## Action item:
Look for the word "classes" in the material below, then report each line where it occurs.

## Records to use:

▬▬▬

import Literature.MathematicalPhysics.QuantumFieldTheory.Balaban1983to89.B9Eq334GaugeCovarianceZdHerm

/-!
# `Balaban1983to89.B9Eq336PureGaugeOrbitZd` — [Balaban1985BackgroundPropagators] (3.34)–(3.36) p. 396 AT THE `ℤᵈ × 𝔸` CARRIER: the gauge action
# `U₀ ↦ U₀^w` is a HOMEOMORPHISM of the background space (product topology), so every property of `Δ_a(U₀)` that holds NEAR a background `U₁` WITHIN a
# gauge-invariant set `𝒰` and is an ORBIT property holds near `U₁^w` within `𝒰` — in particular positive-definiteness of the genuine `Δ_a` on `E_𝔤(Ω₀)` near
# EVERY PURE GAUGE `1^w` once it holds near `U₀ = 1` (the glue between the (ii) openness engine and the (iii) covariance files of the per-member Theorem-3.11 road)

statement-level skeleton of published theorems with citation tags; proofs where landed; nothing here is a claim about the
Yang–Mills mass gap

T. Bałaban, *Propagators for lattice gauge theories in a background field*, Commun. Math. Phys. **99** (1985) 389–434 [`Balaban1985BackgroundPropagators`,
"B9"], journal page = PDF page + 388.  THE PRINT (verbatim).  p. 396: *«Δ_a(U^u) = R(u)Δ_a(U)R(u⁻¹), G(U^u) = R(u)G(U)R(u⁻¹). (3.34) … there exists a gauge
transformation u defined on □ … such that U^u = e^{iηA} and |A| < O(1)Mα₀ (3.36)»* — the regularity class is a neighbourhood of the pure-gauge orbit, cube
by cube; p. 416 Theorem 3.11 (positivity of `Δ_a`, `G` on the class).

CITATION HEADER ∕ WHY THIS FILE (cell `pub-ymgap`, HUMAN RULING D-0062 ∕ D-0149; width seat `pub-ymgap-dag-n06-w3` (g3), node N06 = [B9]; CLAIM-2 FILE E).  The
per-member Theorem-3.11 road at the `ℤᵈ` carrier: (i) dag-n06-b `flat_posDef_herm_cube` (positivity at `U₀ = 1`), (ii) dag-n06-w4 g3 `B9Thm311PosDefOpenZd`
(`bondPair_pos_eventually…`: positivity `∀ᶠ U₀ in 𝓝[𝒰] 1`), (iii) this seat's `B9Eq334GaugeCovarianceZd(Herm)` (positivity passes `U₀ ↦ U₀^w`).  THIS FILE is the
topological half of (iii): `gaugeAct w` is a homeomorphism with inverse `gaugeAct w⁻¹`, so «eventually within `𝒰` at `U₁`» transports to «eventually within `𝒰` at
`U₁^w`» for every orbit property on a `w`-invariant `𝒰`.  INPUTS BY NAME: Mathlib (`Homeomorph`, `nhdsWithin`), the companions' `gaugeAct_inv_gaugeAct`,
`posDef(H)_gaugeAct`, `letterCovAt_deltaAOf_opsAllZd(_of_reg17Univ)`, `inv_mem_unitaryUnits`.

WHAT IS DECLARED ∕ PROVED (kernel, 0 sorry; one definition with body — the homeomorphism — and theorems; no `instance`, no `notation`).
* §1 `continuous_gaugeAct` (`U₀ ↦ U₀^w` is continuous, product topology on `ℤᵈ × {directions} → 𝔸ˣ`), ★ `gaugeHomeo w` (def: the homeomorphism `U₀ ↦ U₀^w`,
  inverse `U₀ ↦ U₀^{w⁻¹}`), `gaugeHomeo_apply ∕ gaugeHomeo_symm_apply`.
* §2 ★★ `eventually_nhdsWithin_gaugeAct` — for a `w`-invariant set `𝒰` and a predicate `P` with `P U₀ → P (U₀^w)` on `𝒰`: `(∀ᶠ U₀ in 𝓝[𝒰] U₁, P U₀) →
  ∀ᶠ U₀ in 𝓝[𝒰] U₁^w, P U₀`.
* §3 for ANY record whose `Δ_a` is covariant on `𝒰`: ★★ `posDefH_eventually_gaugeAct` ∕ `posDef_eventually_gaugeAct` (positivity on `E_𝔤(Ω₀)` ∕ `E(Ω₀)` eventually
  within `𝒰` at `U₁` ⟹ at `U₁^w`).
* §4 the genuine record `opsAllZd`: ★★★ `posDefH_opsAllZd_eventually_gaugeAct` (box-clause classes) and ★★★ `posDefH_opsAllZd_eventually_gaugeAct_of_reg17Univ` (`𝒰`
  inside the class (1.7) on `ℤᵈ`, ANY class incl. `cubeLamBP` — the exact currency of `B9Thm311PosDefOpenZd.bondPair_pos_eventually_one_cube`).

HONEST SCOPE.  Point-set topology + the companions' conjugation identities; no estimate of [B9]; Theorem 3.11 at curved `U₀` NOT proved (a neighbourhood of the
pure-gauge orbit is not yet print's class (3.35) with a uniform `α₀′` — that is the compactness ∕ smallness step of the road); count-neutral; N05 ∕ N06 NOT
discharged; K1⁷ `stmt-QuantumFields-20542` NOT closed; one finite `𝕋⁴` programme at fixed `ε`, Bałaban as printed; R4 closes only the conditional finite-`𝕋⁴` rung
`BalabanLadder.UV` — nothing continuum ∕ ℝ⁴ ∕ OS ∕ mass gap ∕ Clay.  Unit `pub-ymgap-dag-n06-w3` (g3), 2026-08-28.
-/

noncomputable section

namespace Literature.MathematicalPhysics.QuantumFieldTheory.Balaban1983to89.B9Eq336PureGaugeOrbitZd

open B7Prop1Explicit B7Eq78Linearization
open B7Prop1Local (InBox loK bondHiK)
open B7Prop2Explicit (unitaryUnits)
open B8LeafModelZd (ZdIdx)
open B9SupplySockB9P3ZdLetters (OpsZd deltaAOf)
open B9Eq327GreenZd (domSub bondPair)
open B9Eq327GreenZdHerm (domSubH)
open B9SupplySockB9P3ZdAllLettersZd (opsAllZd)
open B9Eq333ProjectionCovarianceZd (inv_mem_unitaryUnits gaugeAct_inv_gaugeAct)
open B9Eq334GaugeCovarianceZd (LetterCovAt posDef_gaugeAct letterCovAt_deltaAOf_opsAllZd letterCovAt_deltaAOf_opsAllZd_of_reg17Univ)
open B9Eq334GaugeCovarianceZdHerm (posDefH_gaugeAct)
open Filter Topology

-- `Site` alone could resolve to the torus sites of `Setup.lean`; re-export the `ℤ^d` sites of `B7Prop1Explicit`.
export B7Prop1Explicit (Site)

variable {d : ℕ} {𝔸 : Type*} [CStarAlgebra 𝔸]

/-! ## §1  `U₀ ↦ U₀^w` is a homeomorphism of the background space -/

section Homeo

variable (w : Site d → 𝔸ˣ)

omit [CStarAlgebra 𝔸] in
/-- **`U₀ ↦ U₀^w` IS CONTINUOUS** in the product topology (each bond variable `w(x)U₀(x, x+e_μ)w(x+e_μ)⁻¹` depends continuously on one coordinate).
[cite: Balaban1985BackgroundPropagators, (3.28) p.395; Balaban1985Averaging, (8) p.18] -/
theorem continuous_gaugeAct {𝔸 : Type*} [NormedRing 𝔸] (w : Site d → 𝔸ˣ) :
    Continuous fun U₀ : Site d → Fin d → 𝔸ˣ => gaugeAct w U₀ := by
  refine continuous_pi fun x => continuous_pi fun μ => ?_
  show Continuous fun U₀ : Site d → Fin d → 𝔸ˣ => w x * U₀ x μ * (w (x + e μ))⁻¹
  have h1 : Continuous fun U₀ : Site d → Fin d → 𝔸ˣ => U₀ x μ := (continuous_apply μ).comp (continuous_apply x)
  exact (continuous_const.mul h1).mul continuous_const

omit [CStarAlgebra 𝔸] in
/-- ★ **THE GAUGE ACTION AS A HOMEOMORPHISM** `U₀ ↦ U₀^w`, inverse `U₀ ↦ U₀^{w⁻¹}`. [cite: Balaban1985BackgroundPropagators, (3.28) p.395; Balaban1985Averaging, (8) p.18] -/
def gaugeHomeo {𝔸 : Type*} [NormedRing 𝔸] (w : Site d → 𝔸ˣ) : (Site d → Fin d → 𝔸ˣ) ≃ₜ (Site d → Fin d → 𝔸ˣ) where
  toFun U₀ := gaugeAct w U₀
  invFun U₀ := gaugeAct w⁻¹ U₀
  left_inv U₀ := gaugeAct_inv_gaugeAct w U₀
  right_inv U₀ := by
    have h := gaugeAct_inv_gaugeAct w⁻¹ U₀
    rwa [inv_inv] at h
  continuous_toFun := continuous_gaugeAct w
  continuous_invFun := continuous_gaugeAct w⁻¹

omit [CStarAlgebra 𝔸] in
/-- the homeomorphism, unfolded. [cite: Balaban1985BackgroundPropagators, (3.28) p.395 (bookkeeping)] -/
theorem gaugeHomeo_apply {𝔸 : Type*} [NormedRing 𝔸] (w : Site d → 𝔸ˣ) (U₀ : Site d → Fin d → 𝔸ˣ) : gaugeHomeo w U₀ = gaugeAct w U₀ := rfl

omit [CStarAlgebra 𝔸] in
/-- its inverse, unfolded. [cite: Balaban1985BackgroundPropagators, (3.28) p.395 (bookkeeping)] -/
theorem gaugeHomeo_symm_apply {𝔸 : Type*} [NormedRing 𝔸] (w : Site d → 𝔸ˣ) (U₀ : Site d → Fin d → 𝔸ˣ) :
    (gaugeHomeo w).symm U₀ = gaugeAct w⁻¹ U₀ := rfl

end Homeo

/-! ## §2  «eventually within a gauge-invariant set» transports along the orbit -/

section Transport

omit [CStarAlgebra 𝔸] in
/-- ★★ **ORBIT PROPERTIES THAT HOLD NEAR `U₁` WITHIN A GAUGE-INVARIANT `𝒰` HOLD NEAR `U₁^w` WITHIN `𝒰`**: `gaugeAct w` maps `𝓝[𝒰] U₁` onto `𝓝[𝒰] U₁^w` (a
homeomorphism preserving `𝒰`), and `P` passes `U₀ ↦ U₀^w` on `𝒰`. [cite: Balaban1985BackgroundPropagators, (3.34)–(3.36) p.396] -/
theorem eventually_nhdsWithin_gaugeAct {𝔸 : Type*} [NormedRing 𝔸] (w : Site d → 𝔸ˣ) {𝒰 : Set (Site d → Fin d → 𝔸ˣ)}
    (h𝒰 : ∀ U₀ ∈ 𝒰, gaugeAct w U₀ ∈ 𝒰) (h𝒰' : ∀ U₀ ∈ 𝒰, gaugeAct w⁻¹ U₀ ∈ 𝒰) {P : (Site d → Fin d → 𝔸ˣ) → Prop}
    (hP : ∀ U₀ ∈ 𝒰, P U₀ → P (gaugeAct w U₀)) {U₁ : Site d → Fin d → 𝔸ˣ} (h : ∀ᶠ U₀ in 𝓝[𝒰] U₁, P U₀) :
    ∀ᶠ U₀ in 𝓝[𝒰] (gaugeAct w U₁), P U₀ := by
  -- `𝒰` is invariant under the homeomorphism, so `𝓝[𝒰] (U₁^w)` is the image of `𝓝[𝒰] U₁`
  have himage : (gaugeHomeo w) '' 𝒰 = 𝒰 := by
    ext U₀
    constructor
    · rintro ⟨V, hV, rfl⟩
      exact h𝒰 V hV
    · intro hU₀
      refine ⟨gaugeAct w⁻¹ U₀, h𝒰' U₀ hU₀, ?_⟩
      show gaugeAct w (gaugeAct w⁻¹ U₀) = U₀
      have h1 := gaugeAct_inv_gaugeAct w⁻¹ U₀
      rwa [inv_inv] at h1
  have hmap : map (gaugeHomeo w) (𝓝[𝒰] U₁) = 𝓝[𝒰] (gaugeAct w U₁) := by
    rw [(gaugeHomeo w).isEmbedding.map_nhdsWithin_eq, himage]
    rfl
  rw [← hmap, eventually_map]
  -- on `𝓝[𝒰] U₁` the points lie in `𝒰` eventually, where `P` transports
  filter_upwards [h, eventually_mem_nhdsWithin] with U₀ hU₀ hmem
  exact hP U₀ hmem hU₀

end Transport

/-! ## §3  Positive-definiteness of `Δ_a` near every point of the orbit -/

section PosDef

variable (τ : 𝔸 →ₗ[ℂ] ℂ) (η : ℝ) (o : OpsZd d 𝔸) (Ω₀ : Set (Site d)) {w : Site d → 𝔸ˣ} {𝒰 : Set (Site d → Fin d → 𝔸ˣ)} {U₁ : Site d → Fin d → 𝔸ˣ}

/-- ★★ **FOR ANY RECORD WHOSE `Δ_a` IS COVARIANT ON `𝒰`**: positivity of `⟨A, Δ_a(U₀)A⟩_τ` on `E_𝔤(Ω₀)` eventually within `𝒰` at `U₁` ⟹ eventually within `𝒰`
at `U₁^w` (`τ` tracial, `w` unitary, `𝒰` invariant under `w` and `w⁻¹`). [cite: Balaban1985BackgroundPropagators, Thm 3.11 p.416, (3.34)–(3.36) p.396] -/
theorem posDefH_eventually_gaugeAct (hτt : ∀ a b : 𝔸, τ (a * b) = τ (b * a)) (hw : ∀ z, w z ∈ unitaryUnits 𝔸)
    (h𝒰 : ∀ U₀ ∈ 𝒰, gaugeAct w U₀ ∈ 𝒰) (h𝒰' : ∀ U₀ ∈ 𝒰, gaugeAct w⁻¹ U₀ ∈ 𝒰) (hcov : ∀ U₀ ∈ 𝒰, LetterCovAt (deltaAOf η o) U₀ w)
    (h : ∀ᶠ U₀ in 𝓝[𝒰] U₁, ∀ A ∈ domSubH (𝔸 := 𝔸) Ω₀, A ≠ 0 → 0 < bondPair τ A (deltaAOf η o U₀ A)) :
    ∀ᶠ U₀ in 𝓝[𝒰] (gaugeAct w U₁), ∀ A ∈ domSubH (𝔸 := 𝔸) Ω₀, A ≠ 0 → 0 < bondPair τ A (deltaAOf η o U₀ A) :=
  eventually_nhdsWithin_gaugeAct w h𝒰 h𝒰' (fun U₀ hU₀ hpos => posDefH_gaugeAct η o Ω₀ τ hτt hw (hcov U₀ hU₀) hpos) h

/-- ★★ **THE `E(Ω₀)` TWIN**. [cite: Balaban1985BackgroundPropagators, Thm 3.11 p.416, (3.34)–(3.36) p.396] -/
theorem posDef_eventually_gaugeAct (hτt : ∀ a b : 𝔸, τ (a * b) = τ (b * a)) (hw : ∀ z, w z ∈ unitaryUnits 𝔸)
    (h𝒰 : ∀ U₀ ∈ 𝒰, gaugeAct w U₀ ∈ 𝒰) (h𝒰' : ∀ U₀ ∈ 𝒰, gaugeAct w⁻¹ U₀ ∈ 𝒰) (hcov : ∀ U₀ ∈ 𝒰, LetterCovAt (deltaAOf η o) U₀ w)
    (h : ∀ᶠ U₀ in 𝓝[𝒰] U₁, ∀ A ∈ domSub (𝔸 := 𝔸) Ω₀, A ≠ 0 → 0 < bondPair τ A (deltaAOf η o U₀ A)) :
    ∀ᶠ U₀ in 𝓝[𝒰] (gaugeAct w U₁), ∀ A ∈ domSub (𝔸 := 𝔸) Ω₀, A ≠ 0 → 0 < bondPair τ A (deltaAOf η o U₀ A) :=
  eventually_nhdsWithin_gaugeAct w h𝒰 h𝒰' (fun U₀ hU₀ hpos => posDef_gaugeAct η o Ω₀ τ hτt hw (hcov U₀ hU₀) hpos) h

end PosDef

/-! ## §4  The genuine four-letter record: near `U₁` within `𝒰` ⟹ near `U₁^w` within `𝒰` -/

section Record

variable [FiniteDimensional ℝ 𝔸] [Nontrivial 𝔸] (τ : 𝔸 →ₗ[ℂ] ℂ) (L : ℕ) (ΛbP : ℕ → ℕ → Set (Site d × Fin d))
  (ops₀ : ℝ → ZdIdx d L → ℕ → OpsZd d 𝔸) (M : ℝ) (i : ZdIdx d L) (m : ℕ) {w : Site d → 𝔸ˣ} {𝒰 : Set (Site d → Fin d → 𝔸ˣ)} {U₁ : Site d → Fin d → 𝔸ˣ}
  (hL : 2 ≤ L) (hτt : ∀ a b : 𝔸, τ (a * b) = τ (b * a)) (hτs : ∀ a : 𝔸, τ (star a) = starRingEnd ℂ (τ a)) (hτp : ∀ a : 𝔸, a ≠ 0 → 0 < (τ (star a * a)).re)
  (hw : ∀ z, w z ∈ unitaryUnits 𝔸) (hΩ : (i.Ω 0).Finite)
  (h𝒰u : ∀ U₀ ∈ 𝒰, ∀ x κ, U₀ x κ ∈ unitaryUnits 𝔸) (h𝒰 : ∀ U₀ ∈ 𝒰, gaugeAct w U₀ ∈ 𝒰) (h𝒰' : ∀ U₀ ∈ 𝒰, gaugeAct w⁻¹ U₀ ∈ 𝒰)
include hL hτt hτs hτp hw hΩ h𝒰u h𝒰 h𝒰'

/-- ★★★ **POSITIVITY OF THE GENUINE `Δ_a` ON `E_𝔤(Ω₀)` NEAR `U₁` WITHIN `𝒰` ⟹ NEAR `U₁^w` WITHIN `𝒰`**, box-clause classes: `𝒰` any `w^{±1}`-invariant set of
unitary backgrounds, `w` unitary. [cite: Balaban1985BackgroundPropagators, Thm 3.11 p.416, (3.34)–(3.36) p.396] -/
theorem posDefH_opsAllZd_eventually_gaugeAct (hbox : ∀ j, 1 ≤ j → j ≤ m → ∀ c ∈ ΛbP m j, ∀ x, InBox (loK L j c.1) (bondHiK L j c.1 c.2) x → x ∈ i.Ω (j - 1))
    (h : ∀ᶠ U₀ in 𝓝[𝒰] U₁, ∀ A ∈ domSubH (𝔸 := 𝔸) (i.Ω 0), A ≠ 0 → 0 < bondPair τ A (deltaAOf i.η (opsAllZd τ L ΛbP ops₀ M i m) U₀ A)) :
    ∀ᶠ U₀ in 𝓝[𝒰] (gaugeAct w U₁), ∀ A ∈ domSubH (𝔸 := 𝔸) (i.Ω 0), A ≠ 0 → 0 < bondPair τ A (deltaAOf i.η (opsAllZd τ L ΛbP ops₀ M i m) U₀ A) :=
  posDefH_eventually_gaugeAct τ i.η _ (i.Ω 0) hτt hw h𝒰 h𝒰'
    (fun U₀ hU₀ => letterCovAt_deltaAOf_opsAllZd τ L ΛbP ops₀ M i m hL hbox hτt hτs hτp (h𝒰u U₀ hU₀) hw hΩ) h

/-- ★★★ **THE SAME FOR `𝒰` INSIDE THE CLASS (1.7) ON ALL OF `ℤᵈ`** (window `α_Q∕L²`; NO box clause — ANY averaging class, crossing bonds allowed: the regime set of
`B9Thm311PosDefOpenZd.bondPair_pos_eventually_one_cube`, class `cubeLamBP`, which is gauge invariant by `reg17_gaugeAct_iff` and contains `1`): with the flat
positivity (dag-n06-b) and the openness at `U₁ = 1` (dag-n06-w4 g3), positivity of the genuine `Δ_a` on `E_𝔤(□₀)` holds within `𝒰` near EVERY PURE GAUGE `1^w`.
[cite: Balaban1985BackgroundPropagators, Thm 3.11 p.416, (3.34)–(3.36) p.396; Balaban1985RegularSpaces, (1.7) p.77] -/
theorem posDefH_opsAllZd_eventually_gaugeAct_of_reg17Univ
    (h𝒰r : ∀ U₀ ∈ 𝒰, B9Eq316AveragingTransposeZd.Reg17 L m (fun _ => (Set.univ : Set (Site d))) (B9Eq316AveragingTransposeZd.alphaQ d L / (L : ℝ) ^ 2) U₀)
    (h : ∀ᶠ U₀ in 𝓝[𝒰] U₁, ∀ A ∈ domSubH (𝔸 := 𝔸) (i.Ω 0), A ≠ 0 → 0 < bondPair τ A (deltaAOf i.η (opsAllZd τ L ΛbP ops₀ M i m) U₀ A)) :
    ∀ᶠ U₀ in 𝓝[𝒰] (gaugeAct w U₁), ∀ A ∈ domSubH (𝔸 := 𝔸) (i.Ω 0), A ≠ 0 → 0 < bondPair τ A (deltaAOf i.η (opsAllZd τ L ΛbP ops₀ M i m) U₀ A) :=
  posDefH_eventually_gaugeAct τ i.η _ (i.Ω 0) hτt hw h𝒰 h𝒰'
    (fun U₀ hU₀ => letterCovAt_deltaAOf_opsAllZd_of_reg17Univ τ L ΛbP ops₀ M i m hL hτt hτs hτp (h𝒰u U₀ hU₀) (h𝒰r U₀ hU₀) hw hΩ) h

end Record

end Literature.MathematicalPhysics.QuantumFieldTheory.Balaban1983to89.B9Eq336PureGaugeOrbitZd

end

▬▬▬

## Response for this exercise:
* §4 the genuine record `opsAllZd`: ★★★ `posDefH_opsAllZd_eventually_gaugeAct` (box-clause classes) and ★★★ `posDefH_opsAllZd_eventually_gaugeAct_of_reg17Univ` (`𝒰`
/-- ★★★ **POSITIVITY OF THE GENUINE `Δ_a` ON `E_𝔤(Ω₀)` NEAR `U₁` WITHIN `𝒰` ⟹ NEAR `U₁^w` WITHIN `𝒰`**, box-clause classes: `𝒰` any `w^{±1}`-invariant set of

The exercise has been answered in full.